◆ Work item
Output the opening lines of the records exactly. End with the line that contains "set P := mkTriTabs c πX with hP".

◆ Records contained in a dataset
┌────────

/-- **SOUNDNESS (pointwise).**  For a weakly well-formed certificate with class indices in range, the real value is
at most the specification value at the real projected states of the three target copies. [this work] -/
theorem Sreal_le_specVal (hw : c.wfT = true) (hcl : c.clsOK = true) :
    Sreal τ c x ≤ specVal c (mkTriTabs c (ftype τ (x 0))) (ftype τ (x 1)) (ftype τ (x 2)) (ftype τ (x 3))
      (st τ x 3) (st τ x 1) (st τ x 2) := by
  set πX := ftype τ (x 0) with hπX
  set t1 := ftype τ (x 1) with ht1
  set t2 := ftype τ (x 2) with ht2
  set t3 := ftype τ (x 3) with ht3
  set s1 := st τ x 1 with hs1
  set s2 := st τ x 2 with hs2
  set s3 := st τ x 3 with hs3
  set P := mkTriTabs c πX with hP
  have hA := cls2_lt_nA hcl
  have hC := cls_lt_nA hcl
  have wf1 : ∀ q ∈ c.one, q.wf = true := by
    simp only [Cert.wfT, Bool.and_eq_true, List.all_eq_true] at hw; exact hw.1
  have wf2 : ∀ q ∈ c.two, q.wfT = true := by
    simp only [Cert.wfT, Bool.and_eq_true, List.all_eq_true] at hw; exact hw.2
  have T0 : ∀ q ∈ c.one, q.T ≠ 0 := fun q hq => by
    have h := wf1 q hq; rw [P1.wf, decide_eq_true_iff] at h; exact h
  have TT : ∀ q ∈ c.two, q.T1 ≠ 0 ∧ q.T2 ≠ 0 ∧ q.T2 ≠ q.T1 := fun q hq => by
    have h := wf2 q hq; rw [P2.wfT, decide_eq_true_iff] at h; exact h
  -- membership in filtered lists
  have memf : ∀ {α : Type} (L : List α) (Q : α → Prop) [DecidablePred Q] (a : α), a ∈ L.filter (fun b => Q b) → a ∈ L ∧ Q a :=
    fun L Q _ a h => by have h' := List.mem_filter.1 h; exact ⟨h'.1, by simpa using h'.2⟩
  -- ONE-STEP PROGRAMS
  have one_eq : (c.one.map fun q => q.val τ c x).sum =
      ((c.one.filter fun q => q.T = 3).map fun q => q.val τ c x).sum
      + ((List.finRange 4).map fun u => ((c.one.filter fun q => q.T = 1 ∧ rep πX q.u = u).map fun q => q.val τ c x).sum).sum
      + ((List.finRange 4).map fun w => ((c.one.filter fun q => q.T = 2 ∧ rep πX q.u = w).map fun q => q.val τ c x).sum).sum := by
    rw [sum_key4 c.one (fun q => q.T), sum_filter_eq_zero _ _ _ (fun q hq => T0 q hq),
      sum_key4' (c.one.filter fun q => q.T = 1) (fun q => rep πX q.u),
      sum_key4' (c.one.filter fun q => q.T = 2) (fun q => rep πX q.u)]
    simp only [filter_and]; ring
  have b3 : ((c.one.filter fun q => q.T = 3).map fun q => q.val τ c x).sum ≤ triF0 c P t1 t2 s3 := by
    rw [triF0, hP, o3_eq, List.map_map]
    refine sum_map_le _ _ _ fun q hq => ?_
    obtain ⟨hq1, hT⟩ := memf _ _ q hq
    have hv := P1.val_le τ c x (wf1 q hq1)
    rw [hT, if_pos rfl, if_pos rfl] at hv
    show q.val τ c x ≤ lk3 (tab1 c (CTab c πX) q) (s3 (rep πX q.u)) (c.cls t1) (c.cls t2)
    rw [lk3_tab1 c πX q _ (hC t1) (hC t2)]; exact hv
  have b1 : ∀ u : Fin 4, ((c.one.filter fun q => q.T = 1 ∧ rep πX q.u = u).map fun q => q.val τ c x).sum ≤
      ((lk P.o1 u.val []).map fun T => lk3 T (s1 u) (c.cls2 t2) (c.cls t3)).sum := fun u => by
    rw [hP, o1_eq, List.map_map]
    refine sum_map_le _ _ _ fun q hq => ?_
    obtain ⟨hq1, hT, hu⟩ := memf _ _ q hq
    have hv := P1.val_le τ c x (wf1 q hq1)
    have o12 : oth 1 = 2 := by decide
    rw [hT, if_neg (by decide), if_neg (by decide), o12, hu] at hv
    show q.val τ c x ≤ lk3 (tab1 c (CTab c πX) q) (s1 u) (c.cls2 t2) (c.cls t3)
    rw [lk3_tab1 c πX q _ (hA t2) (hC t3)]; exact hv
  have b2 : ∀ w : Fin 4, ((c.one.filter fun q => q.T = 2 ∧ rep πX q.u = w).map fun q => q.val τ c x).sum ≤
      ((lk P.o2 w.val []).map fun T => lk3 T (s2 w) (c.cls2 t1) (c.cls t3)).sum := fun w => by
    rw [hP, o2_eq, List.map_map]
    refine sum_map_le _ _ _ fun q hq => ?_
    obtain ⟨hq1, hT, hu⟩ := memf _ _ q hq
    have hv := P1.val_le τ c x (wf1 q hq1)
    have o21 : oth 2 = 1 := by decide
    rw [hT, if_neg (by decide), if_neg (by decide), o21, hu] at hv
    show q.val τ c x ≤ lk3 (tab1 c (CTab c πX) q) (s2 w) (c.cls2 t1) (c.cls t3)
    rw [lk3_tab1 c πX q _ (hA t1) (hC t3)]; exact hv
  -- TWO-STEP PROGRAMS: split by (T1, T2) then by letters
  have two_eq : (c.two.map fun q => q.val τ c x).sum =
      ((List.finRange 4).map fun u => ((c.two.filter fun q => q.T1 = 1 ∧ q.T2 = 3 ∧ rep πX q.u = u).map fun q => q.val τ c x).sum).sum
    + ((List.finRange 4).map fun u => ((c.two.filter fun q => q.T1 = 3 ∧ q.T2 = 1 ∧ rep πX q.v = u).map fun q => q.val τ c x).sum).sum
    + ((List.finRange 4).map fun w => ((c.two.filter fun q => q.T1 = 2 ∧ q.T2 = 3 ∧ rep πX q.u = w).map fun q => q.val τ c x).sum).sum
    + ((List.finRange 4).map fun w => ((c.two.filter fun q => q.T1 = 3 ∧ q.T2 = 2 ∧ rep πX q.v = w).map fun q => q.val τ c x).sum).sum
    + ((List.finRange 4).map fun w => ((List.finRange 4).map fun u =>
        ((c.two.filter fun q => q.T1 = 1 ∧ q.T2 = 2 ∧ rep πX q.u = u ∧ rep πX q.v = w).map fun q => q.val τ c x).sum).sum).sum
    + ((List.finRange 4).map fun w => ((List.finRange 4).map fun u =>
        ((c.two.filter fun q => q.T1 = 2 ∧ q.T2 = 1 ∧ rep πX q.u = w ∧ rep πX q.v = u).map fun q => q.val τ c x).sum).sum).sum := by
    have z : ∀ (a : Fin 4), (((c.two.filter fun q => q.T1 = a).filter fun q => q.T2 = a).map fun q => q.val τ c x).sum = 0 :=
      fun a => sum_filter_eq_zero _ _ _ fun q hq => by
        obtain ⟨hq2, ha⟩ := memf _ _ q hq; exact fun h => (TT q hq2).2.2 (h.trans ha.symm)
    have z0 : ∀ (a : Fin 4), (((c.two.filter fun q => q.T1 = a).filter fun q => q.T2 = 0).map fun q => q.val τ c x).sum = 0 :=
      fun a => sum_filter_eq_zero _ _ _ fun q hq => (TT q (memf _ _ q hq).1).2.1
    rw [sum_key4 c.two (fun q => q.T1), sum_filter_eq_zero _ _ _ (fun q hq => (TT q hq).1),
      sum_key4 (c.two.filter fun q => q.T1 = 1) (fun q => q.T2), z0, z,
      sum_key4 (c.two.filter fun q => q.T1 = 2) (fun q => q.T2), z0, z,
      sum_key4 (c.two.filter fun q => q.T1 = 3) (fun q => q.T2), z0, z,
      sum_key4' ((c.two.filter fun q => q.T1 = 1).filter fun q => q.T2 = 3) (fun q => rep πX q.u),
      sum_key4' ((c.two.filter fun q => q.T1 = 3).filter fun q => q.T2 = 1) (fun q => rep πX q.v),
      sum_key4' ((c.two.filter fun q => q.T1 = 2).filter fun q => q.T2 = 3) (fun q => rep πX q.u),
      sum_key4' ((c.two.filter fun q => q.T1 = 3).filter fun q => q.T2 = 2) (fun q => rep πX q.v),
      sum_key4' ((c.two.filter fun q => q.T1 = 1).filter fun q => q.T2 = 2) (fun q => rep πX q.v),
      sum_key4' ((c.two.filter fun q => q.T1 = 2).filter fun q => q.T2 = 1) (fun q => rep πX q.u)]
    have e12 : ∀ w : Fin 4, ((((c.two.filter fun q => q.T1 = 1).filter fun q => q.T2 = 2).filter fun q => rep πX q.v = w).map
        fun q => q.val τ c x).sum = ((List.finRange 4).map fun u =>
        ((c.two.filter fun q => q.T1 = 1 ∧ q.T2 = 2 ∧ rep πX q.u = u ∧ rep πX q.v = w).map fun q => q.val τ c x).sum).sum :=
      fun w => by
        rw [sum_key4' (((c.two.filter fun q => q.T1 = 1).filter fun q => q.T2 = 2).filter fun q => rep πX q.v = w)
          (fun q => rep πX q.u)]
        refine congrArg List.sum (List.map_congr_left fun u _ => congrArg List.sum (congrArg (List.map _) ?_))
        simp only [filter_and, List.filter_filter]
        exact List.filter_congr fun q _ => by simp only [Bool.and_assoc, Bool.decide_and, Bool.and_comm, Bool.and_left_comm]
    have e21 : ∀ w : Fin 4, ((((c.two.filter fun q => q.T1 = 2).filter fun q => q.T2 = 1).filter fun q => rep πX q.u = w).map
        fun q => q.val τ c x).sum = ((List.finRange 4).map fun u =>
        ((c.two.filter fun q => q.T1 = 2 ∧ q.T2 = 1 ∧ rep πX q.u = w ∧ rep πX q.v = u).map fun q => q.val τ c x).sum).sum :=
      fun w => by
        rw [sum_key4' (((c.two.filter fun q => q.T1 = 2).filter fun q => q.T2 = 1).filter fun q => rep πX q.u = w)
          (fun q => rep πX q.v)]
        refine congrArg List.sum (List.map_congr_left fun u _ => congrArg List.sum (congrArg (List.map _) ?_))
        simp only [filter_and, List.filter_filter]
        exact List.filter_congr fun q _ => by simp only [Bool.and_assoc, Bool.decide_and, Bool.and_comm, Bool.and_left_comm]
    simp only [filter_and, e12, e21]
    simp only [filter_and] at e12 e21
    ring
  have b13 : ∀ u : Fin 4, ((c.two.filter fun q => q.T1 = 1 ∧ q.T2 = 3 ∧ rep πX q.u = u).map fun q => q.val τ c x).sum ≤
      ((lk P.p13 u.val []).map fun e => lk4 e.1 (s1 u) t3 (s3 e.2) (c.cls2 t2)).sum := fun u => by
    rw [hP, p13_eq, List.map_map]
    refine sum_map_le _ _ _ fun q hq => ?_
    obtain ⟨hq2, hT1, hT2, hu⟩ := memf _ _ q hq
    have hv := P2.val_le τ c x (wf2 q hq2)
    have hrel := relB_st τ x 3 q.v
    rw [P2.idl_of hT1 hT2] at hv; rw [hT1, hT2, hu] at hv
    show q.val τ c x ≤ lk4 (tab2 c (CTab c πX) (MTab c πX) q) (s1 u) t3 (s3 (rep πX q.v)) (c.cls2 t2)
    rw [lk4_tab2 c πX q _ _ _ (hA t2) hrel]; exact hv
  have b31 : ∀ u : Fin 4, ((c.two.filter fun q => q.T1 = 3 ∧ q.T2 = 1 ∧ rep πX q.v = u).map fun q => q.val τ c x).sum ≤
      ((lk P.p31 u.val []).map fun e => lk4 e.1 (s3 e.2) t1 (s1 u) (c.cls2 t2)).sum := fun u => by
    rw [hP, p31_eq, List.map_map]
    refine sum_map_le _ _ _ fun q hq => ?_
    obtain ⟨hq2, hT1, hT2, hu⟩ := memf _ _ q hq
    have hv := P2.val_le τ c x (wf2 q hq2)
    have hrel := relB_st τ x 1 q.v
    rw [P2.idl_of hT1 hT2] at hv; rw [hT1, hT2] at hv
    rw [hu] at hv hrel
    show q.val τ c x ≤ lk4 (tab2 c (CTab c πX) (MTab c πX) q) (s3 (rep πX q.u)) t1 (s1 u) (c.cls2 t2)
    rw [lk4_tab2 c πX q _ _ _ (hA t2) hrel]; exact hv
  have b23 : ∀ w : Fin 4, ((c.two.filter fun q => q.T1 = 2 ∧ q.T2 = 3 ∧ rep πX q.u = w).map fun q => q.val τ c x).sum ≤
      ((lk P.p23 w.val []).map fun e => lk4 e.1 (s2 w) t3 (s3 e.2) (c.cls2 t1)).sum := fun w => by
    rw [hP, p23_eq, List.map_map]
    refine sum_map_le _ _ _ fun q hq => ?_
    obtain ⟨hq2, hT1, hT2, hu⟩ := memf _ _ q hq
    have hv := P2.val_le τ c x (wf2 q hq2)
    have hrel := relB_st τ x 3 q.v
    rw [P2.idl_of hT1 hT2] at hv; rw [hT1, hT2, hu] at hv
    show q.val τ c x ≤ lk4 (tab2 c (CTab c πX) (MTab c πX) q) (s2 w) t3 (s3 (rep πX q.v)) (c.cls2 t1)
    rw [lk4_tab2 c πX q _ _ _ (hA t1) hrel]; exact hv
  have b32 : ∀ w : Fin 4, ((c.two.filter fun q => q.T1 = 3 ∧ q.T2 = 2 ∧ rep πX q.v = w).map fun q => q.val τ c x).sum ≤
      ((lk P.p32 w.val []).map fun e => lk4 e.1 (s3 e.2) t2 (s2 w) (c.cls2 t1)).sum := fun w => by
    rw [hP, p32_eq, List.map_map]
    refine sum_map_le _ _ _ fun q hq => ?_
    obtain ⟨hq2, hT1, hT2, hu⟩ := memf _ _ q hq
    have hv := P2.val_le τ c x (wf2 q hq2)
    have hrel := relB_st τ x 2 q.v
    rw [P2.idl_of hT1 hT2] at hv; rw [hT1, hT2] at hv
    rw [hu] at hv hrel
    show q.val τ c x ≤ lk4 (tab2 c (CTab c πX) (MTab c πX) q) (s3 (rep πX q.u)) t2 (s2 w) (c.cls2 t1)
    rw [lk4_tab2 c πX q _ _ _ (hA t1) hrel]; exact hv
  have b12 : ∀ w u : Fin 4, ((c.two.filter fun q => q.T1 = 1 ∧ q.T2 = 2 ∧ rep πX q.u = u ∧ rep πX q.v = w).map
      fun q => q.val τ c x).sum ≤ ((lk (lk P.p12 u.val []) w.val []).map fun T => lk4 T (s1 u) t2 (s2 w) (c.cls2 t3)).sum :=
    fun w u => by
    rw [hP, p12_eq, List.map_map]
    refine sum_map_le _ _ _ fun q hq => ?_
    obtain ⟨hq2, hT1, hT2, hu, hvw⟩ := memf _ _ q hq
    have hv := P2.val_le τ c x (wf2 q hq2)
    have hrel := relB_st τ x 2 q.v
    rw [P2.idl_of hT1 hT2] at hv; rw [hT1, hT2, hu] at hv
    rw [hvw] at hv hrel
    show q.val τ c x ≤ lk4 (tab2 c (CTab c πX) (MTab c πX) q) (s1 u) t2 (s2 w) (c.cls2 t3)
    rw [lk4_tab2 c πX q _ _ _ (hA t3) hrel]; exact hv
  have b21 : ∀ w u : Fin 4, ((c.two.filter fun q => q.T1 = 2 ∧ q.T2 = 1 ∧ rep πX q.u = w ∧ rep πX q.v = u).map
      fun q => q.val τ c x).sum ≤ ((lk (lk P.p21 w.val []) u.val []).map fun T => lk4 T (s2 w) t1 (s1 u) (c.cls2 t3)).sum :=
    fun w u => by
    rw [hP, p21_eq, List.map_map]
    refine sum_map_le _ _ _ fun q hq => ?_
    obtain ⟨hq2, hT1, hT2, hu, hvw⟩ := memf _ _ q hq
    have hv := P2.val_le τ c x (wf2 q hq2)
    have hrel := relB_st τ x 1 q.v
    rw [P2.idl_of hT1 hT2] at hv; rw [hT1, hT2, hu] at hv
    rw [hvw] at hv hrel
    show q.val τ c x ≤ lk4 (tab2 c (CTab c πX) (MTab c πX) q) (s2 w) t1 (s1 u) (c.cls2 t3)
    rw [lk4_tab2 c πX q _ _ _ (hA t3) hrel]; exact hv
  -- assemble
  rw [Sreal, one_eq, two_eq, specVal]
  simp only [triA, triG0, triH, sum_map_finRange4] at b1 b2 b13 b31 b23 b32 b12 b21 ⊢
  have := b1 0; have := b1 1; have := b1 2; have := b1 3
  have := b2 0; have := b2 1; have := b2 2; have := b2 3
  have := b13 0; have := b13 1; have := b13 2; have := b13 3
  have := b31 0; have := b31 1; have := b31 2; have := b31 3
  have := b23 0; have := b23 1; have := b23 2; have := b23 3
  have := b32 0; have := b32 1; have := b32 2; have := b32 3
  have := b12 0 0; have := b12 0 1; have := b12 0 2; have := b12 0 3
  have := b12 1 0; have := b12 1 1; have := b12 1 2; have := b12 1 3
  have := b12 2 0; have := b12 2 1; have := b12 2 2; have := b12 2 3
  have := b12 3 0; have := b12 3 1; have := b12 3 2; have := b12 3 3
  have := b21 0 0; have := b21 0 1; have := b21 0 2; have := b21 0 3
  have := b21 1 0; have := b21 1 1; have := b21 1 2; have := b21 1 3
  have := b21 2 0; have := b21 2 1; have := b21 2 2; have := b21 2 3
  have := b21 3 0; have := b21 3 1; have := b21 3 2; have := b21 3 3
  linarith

└────────

◆ Output below
/-- **SOUNDNESS (pointwise).**  For a weakly well-formed certificate with class indices in range, the real value is
at most the specification value at the real projected states of the three target copies. [this work] -/
theorem Sreal_le_specVal (hw : c.wfT = true) (hcl : c.clsOK = true) :
    Sreal τ c x ≤ specVal c (mkTriTabs c (ftype τ (x 0))) (ftype τ (x 1)) (ftype τ (x 2)) (ftype τ (x 3))
      (st τ x 3) (st τ x 1) (st τ x 2) := by
  set πX := ftype τ (x 0) with hπX
  set t1 := ftype τ (x 1) with ht1
  set t2 := ftype τ (x 2) with ht2
  set t3 := ftype τ (x 3) with ht3
  set s1 := st τ x 1 with hs1
  set s2 := st τ x 2 with hs2
  set s3 := st τ x 3 with hs3
  set P := mkTriTabs c πX with hP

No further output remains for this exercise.